■ What is being asked
What is needed is an exact copy of the lines in the listing below, from the one with "(Finset.univ : Finset" up to and including the one with "(ih n' (Nat.lt_succ_self", with no other lines.

■ Exercise material
/-!
# `dim C(𝒪) = dim 𝒪`: the dimension of the tangent cone, CJS Lemma 2.14 (b), (c) for local rings

Topic: `Literature/RingTheory/HilbertSamuel`. Cossart–Jannsen–Saito (LNM 2270), Ch. 2, p. 26:
"We note that `dim C(𝒪) = dim 𝒪`" for the tangent cone `C(𝒪) = Spec(gr_𝔫(𝒪))` of a noetherian
local ring — Matsumura, *Commutative Ring Theory*, Thm. 13.9: "Let `(A, 𝔪, k)` be a Noetherian
local ring, and set `G = gr_𝔪 A`; then `dim A = dim G`" — the input of CJS Lemma 2.20 (1)
(`e(R/J) ≤ dim(R/J)`) and of the proof of Lemma 2.23 ("Since `dim(𝒪) = dim(gr_𝔪 𝒪)` … this
follows from Lemma 2.14").

In this topic `gr_𝔪(A)` is presented degreewise as `k[X_1, …, X_e]/J`, `J = tangentConeIdeal x hx`
the homogeneous ideal of relations among the symbols of generators `x_1, …, x_e` of `𝔪`
(`TangentConeIdeal.lean`: `H(k[X]/J) = H^{(0)}_A`). We prove:

* **`ringKrullDim_quotient_eq_of_noether`** — graded Noether normalisation computes the dimension:
  if `y_1, …, y_r` are linear forms, algebraically independent modulo a homogeneous ideal `J`, with
  `S_{≥ m} ⊆ (y) + J` (`CoversDegrees`), then `S/J` is a finite `K[Y_1, …, Y_r]`-module (generated by
  the monomials of degree `< m`) containing `K[Y]`, so `dim S/J = r`
  (`Literature.RingTheory.KrullDimension.ringKrullDim_eq_of_isIntegral`);
* **`eq_dim_of_noether_tangentConeIdeal`** — for `J` the tangent cone ideal of `A`, necessarily
  `r = dim A`: `dim A ≤ r` is `ringKrullDim_le_of_coversDegrees` (`PhiLowerBound.lean`, Krull), and
  `Φ^{(r)} ≤ H(S/J) = H^{(0)}_A` forces `r ≤ dim A` by CJS Lemma 2.25 (a) (`PhiUpperBound.lean`);
* **`ringKrullDim_quotient_tangentConeIdeal_le`** — `dim k[X]/J ≤ dim A` for EVERY noetherian local
  ring (a top-dimensional minimal prime `𝔭 ⊇ J` has `binom(t+b, b) ≤ H(S/𝔭; t) ≤ H(S/J; t)`,
  `Literature.RingTheory.MvPolynomial.choose_le_hilbert_of_isPrime`, and Lemma 2.25 (a) again);
* **`ringKrullDim_quotient_tangentConeIdeal`** — **`dim k[X]/J = dim A`** when the residue field is
  infinite (where graded Noether normalisation is available; the general case reduces to this one
  through `A(X) = A[X]_{𝔪A[X]}`, but needs `gr_𝔪(A(X)) = gr_𝔪(A) ⊗_k k(X)`, not done here);
* **`exists_hilbertFun_le_smul`** — CJS Lemma 2.14 (b) for local rings of dimension `d ≥ 1`:
  `H^{(0)}_A ≤ M Φ^{(d)}` for some integer `M ≥ 1` (all noetherian local rings, via `A(X)` and
  `Literature.RingTheory.MvPolynomial.hilbert_le_mul_pow`; for `d = 0` the printed bound fails, see
  `PhiUpperBound.lean`);
* **`exists_hilbertPolynomial_hilbertFun`** — the Hilbert polynomial of a noetherian local ring of
  dimension `d ≥ 1`: `H^{(0)}_A(t) = P(t)` for `t ≫ 0` with `deg P = d - 1` and leading coefficient
  `≥ 1/(d-1)!` (Matsumura Thm. 13.4, `dim A = d(A)`; the "different asymptotics" behind CJS
  Lemma 2.14 (c)), from `Literature.RingTheory.MvPolynomial.natDegree_hilbertPolynomial`;
  `hilbertFun_eventually_zero_of_ringKrullDim_eq_zero` — for `d = 0`, `H^{(0)}_A(t) = 0` for `t ≫ 0`.

## References

* V. Cossart, U. Jannsen, S. Saito, *Desingularization: Invariants and Strategy*, LNM 2270
  (2020), Ch. 2, p. 26 (`dim C(𝒪) = dim 𝒪`), Lemma 2.14 (b), (c), Lemma 2.23. [CossartJannsenSaito2020]
* H. Matsumura, *Commutative Ring Theory* (1986), Thm. 13.4, Thm. 13.9. [Matsumura1987]
-/

noncomputable section

open IsLocalRing Finset MvPolynomial
open Literature.RingTheory.MvPolynomial Literature.RingTheory.KrullDimension

namespace Literature.RingTheory.HilbertSamuel

universe u

/-! ## Graded Noether normalisation computes the dimension -/

section Noether

variable {K : Type*} [Field K] {e : ℕ}

/-- **`dim S/J = r` from a graded Noether normalisation**: if `y_1, …, y_r ∈ S = K[X_1, …, X_e]`
are linear forms with `S_n ⊆ (y) + J` for `n ≥ m ≥ 1` and `K[Y] → S/J`, `Y_i ↦ y_i`, injective, then
`S/J` is finite over `K[Y_1, …, Y_r]` (generated by the monomials of degree `< m`), hence
`dim S/J = dim K[Y] = r`. (CJS, proof of Lemma 2.14 (a): "a Noether normalization
`i : k[X_1, …, X_d] ↪ A` such that the `X_i` are mapped to `A_1` … a monomorphism of graded
`k`-algebras", with `A` finite over it.) [cite: CossartJannsenSaito2020, Lemma 2.14 (a) (proof)] -/
theorem ringKrullDim_quotient_eq_of_noether {J : Ideal (MvPolynomial (Fin e) K)}
    (hJ : IsHomogeneousIdeal J) {r : ℕ} {y : Fin r → MvPolynomial (Fin e) K}
    (hy : ∀ i, (y i).IsHomogeneous 1) {m : ℕ} (hm : 1 ≤ m)
    (hcov : CoversDegrees (Ideal.span (Set.range y) ⊔ J) m)
    (hinj : ∀ F : MvPolynomial (Fin r) K, aeval y F ∈ J → F = 0) :
    ringKrullDim (MvPolynomial (Fin e) K ⧸ J) = r := by
  classical
  -- `K[Y_1, …, Y_r]` acts on `S/J` through `Y_i ↦ y_i`
  let φ : MvPolynomial (Fin r) K →ₐ[K] MvPolynomial (Fin e) K ⧸ J :=
    (Ideal.Quotient.mkₐ K J).comp (aeval y)
  letI alg : Algebra (MvPolynomial (Fin r) K) (MvPolynomial (Fin e) K ⧸ J) :=
    φ.toRingHom.toAlgebra
  have hsmul : ∀ (p : MvPolynomial (Fin r) K) (v : MvPolynomial (Fin e) K ⧸ J),
      p • v = φ p * v := fun p v => Algebra.smul_def p v
  have hφX : ∀ i, φ (X i) = Ideal.Quotient.mk J (y i) := fun i => by
    show Ideal.Quotient.mkₐ K J (aeval y (X i)) = _
    rw [aeval_X]
    rfl
  have hφC : ∀ c : K, φ (C c) = Ideal.Quotient.mk J (C c) := fun c => by
    show Ideal.Quotient.mkₐ K J (aeval y (C c)) = _
    rw [aeval_C]
    rfl
  -- the candidate module generators: the monomials of degree `< m`
  let B : Finset (MvPolynomial (Fin e) K ⧸ J) := ((Finset.range m).biUnion fun j =>
      (Finset.univ : Finset (Fin e)).finsuppAntidiag j).image
    fun s => Ideal.Quotient.mk J (monomial s (1 : K))
  let N : Submodule (MvPolynomial (Fin r) K) (MvPolynomial (Fin e) K ⧸ J) :=
    Submodule.span _ (B : Set (MvPolynomial (Fin e) K ⧸ J))
  have hB : ∀ s : Fin e →₀ ℕ, s.degree < m → Ideal.Quotient.mk J (monomial s (1 : K)) ∈ N := by
    intro s hs
    apply Submodule.subset_span
    simp only [B, Finset.coe_image, Finset.coe_biUnion, Finset.coe_range, Set.mem_image,
      Set.mem_iUnion, Set.mem_Iio, Finset.mem_coe, Finset.mem_finsuppAntidiag]
    exact ⟨s, ⟨s.degree, hs, (Finsupp.degree_eq_sum s).symm, Finset.subset_univ _⟩, rfl⟩
  have hCsmul : ∀ (a : K) (w : MvPolynomial (Fin e) K ⧸ J), w ∈ N →
      Ideal.Quotient.mk J (C a) * w ∈ N := by
    intro a w hw
    rw [← hφC, ← hsmul]
    exact N.smul_mem _ hw
  -- every form of degree `n` lies in `N` (strong induction on `n`)
  have key : ∀ (n : ℕ) (f : MvPolynomial (Fin e) K), f.IsHomogeneous n →
      Ideal.Quotient.mk J f ∈ N := by
    intro n
    induction n using Nat.strong_induction_on with
    | _ n ih =>
    intro f hf
    by_cases hn : n < m
    · rw [f.as_sum, map_sum]
      refine Submodule.sum_mem _ fun s hs => ?_
      have hsdeg : s.degree = n := by
        by_contra hne
        exact (mem_support_iff.mp hs) (hf.coeff_eq_zero hne)
      rw [show monomial s (coeff s f) = C (coeff s f) * monomial s (1 : K) by
        rw [C_mul_monomial, mul_one], map_mul]
      exact hCsmul _ _ (hB s (hsdeg ▸ hn))
    · obtain ⟨n', rfl⟩ : ∃ n', n = n' + 1 := ⟨n - 1, by omega⟩
      obtain ⟨g, hg, j, hj, hgj⟩ := Submodule.mem_sup.mp (hcov (n' + 1) (not_lt.mp hn) f hf)
      obtain ⟨c, hc⟩ := Ideal.mem_span_range_iff_exists_fun.mp hg
      have hfdec : f = ∑ i, y i * homogeneousComponent n' (c i) +
          homogeneousComponent (n' + 1) j := by
        conv_lhs => rw [← homogeneousComponent_eq_self hf, ← hgj, ← hc, map_add, map_sum]
        congr 1
        refine Finset.sum_congr rfl fun i _ => ?_
        rw [mul_comm (c i), homogeneousComponent_mul_add_of_isHomogeneous (hy i)]
      rw [hfdec, map_add, map_sum]
      refine Submodule.add_mem _ (Submodule.sum_mem _ fun i _ => ?_) ?_
      · rw [map_mul, ← hφX, ← hsmul]
        exact N.smul_mem _
          (ih n' (Nat.lt_succ_self n') _ (homogeneousComponent_isHomogeneous n' (c i)))
      · rw [Ideal.Quotient.eq_zero_iff_mem.mpr (hJ j hj (n' + 1))]
        exact N.zero_mem
  -- hence `N = S/J`: `S/J` is finite, so integral, over `K[Y]`, and contains it
  have hN : N = ⊤ := by
    rw [eq_top_iff]
    rintro v -
    obtain ⟨f, rfl⟩ := Ideal.Quotient.mk_surjective v
    rw [← sum_homogeneousComponent f, map_sum]
    exact Submodule.sum_mem _ fun i _ => key i _ (homogeneousComponent_isHomogeneous i f)
  haveI : Module.Finite (MvPolynomial (Fin r) K) (MvPolynomial (Fin e) K ⧸ J) := ⟨⟨B, hN⟩⟩
  haveI : Algebra.IsIntegral (MvPolynomial (Fin r) K) (MvPolynomial (Fin e) K ⧸ J) :=
    Algebra.IsIntegral.of_finite _ _
  have hinj' : Function.Injective
      (algebraMap (MvPolynomial (Fin r) K) (MvPolynomial (Fin e) K ⧸ J)) := by
    rw [injective_iff_map_eq_zero]
    intro F hF
    have hF' : Ideal.Quotient.mk J (aeval y F) = 0 := hF
    exact hinj F (Ideal.Quotient.eq_zero_iff_mem.mp hF')
  rw [← ringKrullDim_eq_of_isIntegral hinj', ringKrullDim_mvPolynomial_fin]

end Noether

/-! ## The tangent cone of a noetherian local ring -/

section Local

variable {A : Type u} [CommRing A] [IsLocalRing A] [IsNoetherianRing A] {e : ℕ} (x : Fin e → A)
  (hx : Ideal.span (Set.range x) = maximalIdeal A)

/-- **`r = dim A` in any graded Noether normalisation of the tangent cone**: for
`J = tangentConeIdeal x hx` and linear forms `y_1, …, y_r` algebraically independent modulo `J`
with `S_{≥ m} ⊆ (y) + J`, `r = dim A` — `dim A ≤ r` by Krull (`ringKrullDim_le_of_coversDegrees`),
`r ≤ dim A` because `Φ^{(r)} ≤ H(S/J) = H^{(0)}_A` (CJS Lemma 2.25 (a)).
[cite: CossartJannsenSaito2020, Lemma 2.23 (proof)] -/
theorem eq_dim_of_noether_tangentConeIdeal {d : ℕ} (hd : ringKrullDim A = d) {r : ℕ}
    {y : Fin r → MvPolynomial (Fin e) (ResidueField A)} (hy : ∀ i, (y i).IsHomogeneous 1)
    {m : ℕ} (hm : 1 ≤ m)
    (hcov : CoversDegrees (Ideal.span (Set.range y) ⊔ tangentConeIdeal x hx) m)
    (hinj : ∀ F : MvPolynomial (Fin r) (ResidueField A), aeval y F ∈ tangentConeIdeal x hx → F = 0) :
    r = d := by
  apply le_antisymm
  · have h1 : iterPSum r Phi ≤ hilbertFun A := by
      rw [← hilbertFunQuot_tangentConeIdeal x hx]
      exact iterPSum_Phi_le_hilbertFunQuot hy hinj
    exact (le_dim_iff_iterPSum_Phi_le A hd r 0).mpr (by simpa using h1)
  · have h2 := ringKrullDim_le_of_coversDegrees x hx hy hm hcov
    rw [hd] at h2
    exact_mod_cast h2

/-- **`dim C(𝒪) ≤ dim 𝒪`** for every noetherian local ring: `dim k[X_1, …, X_e]/J ≤ dim A` for
the tangent cone ideal `J` (if `dim S/J = b + 1`, a minimal prime `𝔭 ⊇ J` with `dim S/𝔭 = b + 1`
gives `Φ^{(b+1)}(t) = binom(t+b, b) ≤ H(S/𝔭; t) ≤ H(S/J; t) = H^{(0)}_A(t)`, and CJS Lemma 2.25 (a)
yields `b + 1 ≤ dim A`). [cite: Matsumura1987, Thm. 13.9] -/
theorem ringKrullDim_quotient_tangentConeIdeal_le :
    ringKrullDim (MvPolynomial (Fin e) (ResidueField A) ⧸ tangentConeIdeal x hx) ≤
      ringKrullDim A := by
  obtain ⟨d, hd⟩ : ∃ d : ℕ, ringKrullDim A = d :=
    exists_nat_eq_of_ne_bot_of_ne_top ringKrullDim_ne_bot ringKrullDim_ne_top
  haveI : Nontrivial (MvPolynomial (Fin e) (ResidueField A) ⧸ tangentConeIdeal x hx) :=
    Ideal.Quotient.nontrivial_iff.mpr (tangentConeIdeal_ne_top x hx)
  obtain ⟨n, hn⟩ : ∃ n : ℕ,
      ringKrullDim (MvPolynomial (Fin e) (ResidueField A) ⧸ tangentConeIdeal x hx) = n := by
    refine exists_nat_eq_of_ne_bot_of_ne_top ?_ ?_
    · exact ne_bot_of_le_ne_bot WithBot.zero_ne_bot ringKrullDim_nonneg_of_nontrivial
    · refine ne_top_of_le_ne_top ?_ (ringKrullDim_quotient_le _)
      rw [ringKrullDim_mvPolynomial_fin]
      intro h
      exact ENat.coe_ne_top e (WithBot.coe_eq_top.mp ((WithBot.coe_natCast e).trans h))
  rw [hn, hd]
  cases n with
  | zero => exact_mod_cast Nat.zero_le d
  | succ b =>
    obtain ⟨𝔭, h𝔭, h𝔭dim⟩ := exists_minimalPrimes_ringKrullDim_quotient_eq hn
    haveI : 𝔭.IsPrime := h𝔭.1.1
    have hle : iterPSum (b + 1) Phi ≤ hilbertFun A := fun t => by
      rw [iterPSum_succ_Phi_eq_choose, ← hilbertFunQuot_tangentConeIdeal x hx]
      exact (choose_le_hilbert_of_isPrime h𝔭dim t).trans (hilbert_antitone h𝔭.1.2 t)
    exact_mod_cast (le_dim_iff_iterPSum_Phi_le A hd (b + 1) 0).mpr (by simpa using hle)

/-- **`dim C(𝒪) = dim 𝒪`** (CJS p. 26; Matsumura Thm. 13.9 `dim A = dim gr_𝔪 A`) for a noetherian
local ring with infinite residue field: `dim k[X_1, …, X_e]/J = dim A` for the tangent cone ideal
`J` (`k[X]/J ≅ gr_𝔪(A)` degreewise). [cite: Matsumura1987, Thm. 13.9] -/
theorem ringKrullDim_quotient_tangentConeIdeal [Infinite (ResidueField A)] :
    ringKrullDim (MvPolynomial (Fin e) (ResidueField A) ⧸ tangentConeIdeal x hx) =
      ringKrullDim A := by
  obtain ⟨d, hd⟩ : ∃ d : ℕ, ringKrullDim A = d :=
    exists_nat_eq_of_ne_bot_of_ne_top ringKrullDim_ne_bot ringKrullDim_ne_top
  obtain ⟨r, y, hy, ⟨m, hm, hcov⟩, hinj⟩ :=
    exists_linear_noether (isHomogeneousIdeal_tangentConeIdeal x hx) (tangentConeIdeal_ne_top x hx)
  have hr : r = d := eq_dim_of_noether_tangentConeIdeal x hx hd hy hm hcov hinj
  rw [ringKrullDim_quotient_eq_of_noether (isHomogeneousIdeal_tangentConeIdeal x hx) hy hm hcov hinj,
    hr, hd]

■ Final answer
      (Finset.univ : Finset (Fin e)).finsuppAntidiag j).image
    fun s => Ideal.Quotient.mk J (monomial s (1 : K))
  let N : Submodule (MvPolynomial (Fin r) K) (MvPolynomial (Fin e) K ⧸ J) :=
    Submodule.span _ (B : Set (MvPolynomial (Fin e) K ⧸ J))
  have hB : ∀ s : Fin e →₀ ℕ, s.degree < m → Ideal.Quotient.mk J (monomial s (1 : K)) ∈ N := by
    intro s hs
    apply Submodule.subset_span
    simp only [B, Finset.coe_image, Finset.coe_biUnion, Finset.coe_range, Set.mem_image,
      Set.mem_iUnion, Set.mem_Iio, Finset.mem_coe, Finset.mem_finsuppAntidiag]
    exact ⟨s, ⟨s.degree, hs, (Finsupp.degree_eq_sum s).symm, Finset.subset_univ _⟩, rfl⟩
  have hCsmul : ∀ (a : K) (w : MvPolynomial (Fin e) K ⧸ J), w ∈ N →
      Ideal.Quotient.mk J (C a) * w ∈ N := by
    intro a w hw
    rw [← hφC, ← hsmul]
    exact N.smul_mem _ hw
  -- every form of degree `n` lies in `N` (strong induction on `n`)
  have key : ∀ (n : ℕ) (f : MvPolynomial (Fin e) K), f.IsHomogeneous n →
      Ideal.Quotient.mk J f ∈ N := by
    intro n
    induction n using Nat.strong_induction_on with
    | _ n ih =>
    intro f hf
    by_cases hn : n < m
    · rw [f.as_sum, map_sum]
      refine Submodule.sum_mem _ fun s hs => ?_
      have hsdeg : s.degree = n := by
        by_contra hne
        exact (mem_support_iff.mp hs) (hf.coeff_eq_zero hne)
      rw [show monomial s (coeff s f) = C (coeff s f) * monomial s (1 : K) by
        rw [C_mul_monomial, mul_one], map_mul]
      exact hCsmul _ _ (hB s (hsdeg ▸ hn))
    · obtain ⟨n', rfl⟩ : ∃ n', n = n' + 1 := ⟨n - 1, by omega⟩
      obtain ⟨g, hg, j, hj, hgj⟩ := Submodule.mem_sup.mp (hcov (n' + 1) (not_lt.mp hn) f hf)
      obtain ⟨c, hc⟩ := Ideal.mem_span_range_iff_exists_fun.mp hg
      have hfdec : f = ∑ i, y i * homogeneousComponent n' (c i) +
          homogeneousComponent (n' + 1) j := by
        conv_lhs => rw [← homogeneousComponent_eq_self hf, ← hgj, ← hc, map_add, map_sum]
        congr 1
        refine Finset.sum_congr rfl fun i _ => ?_
        rw [mul_comm (c i), homogeneousComponent_mul_add_of_isHomogeneous (hy i)]
      rw [hfdec, map_add, map_sum]
      refine Submodule.add_mem _ (Submodule.sum_mem _ fun i _ => ?_) ?_
      · rw [map_mul, ← hφX, ← hsmul]
        exact N.smul_mem _
          (ih n' (Nat.lt_succ_self n') _ (homogeneousComponent_isHomogeneous n' (c i)))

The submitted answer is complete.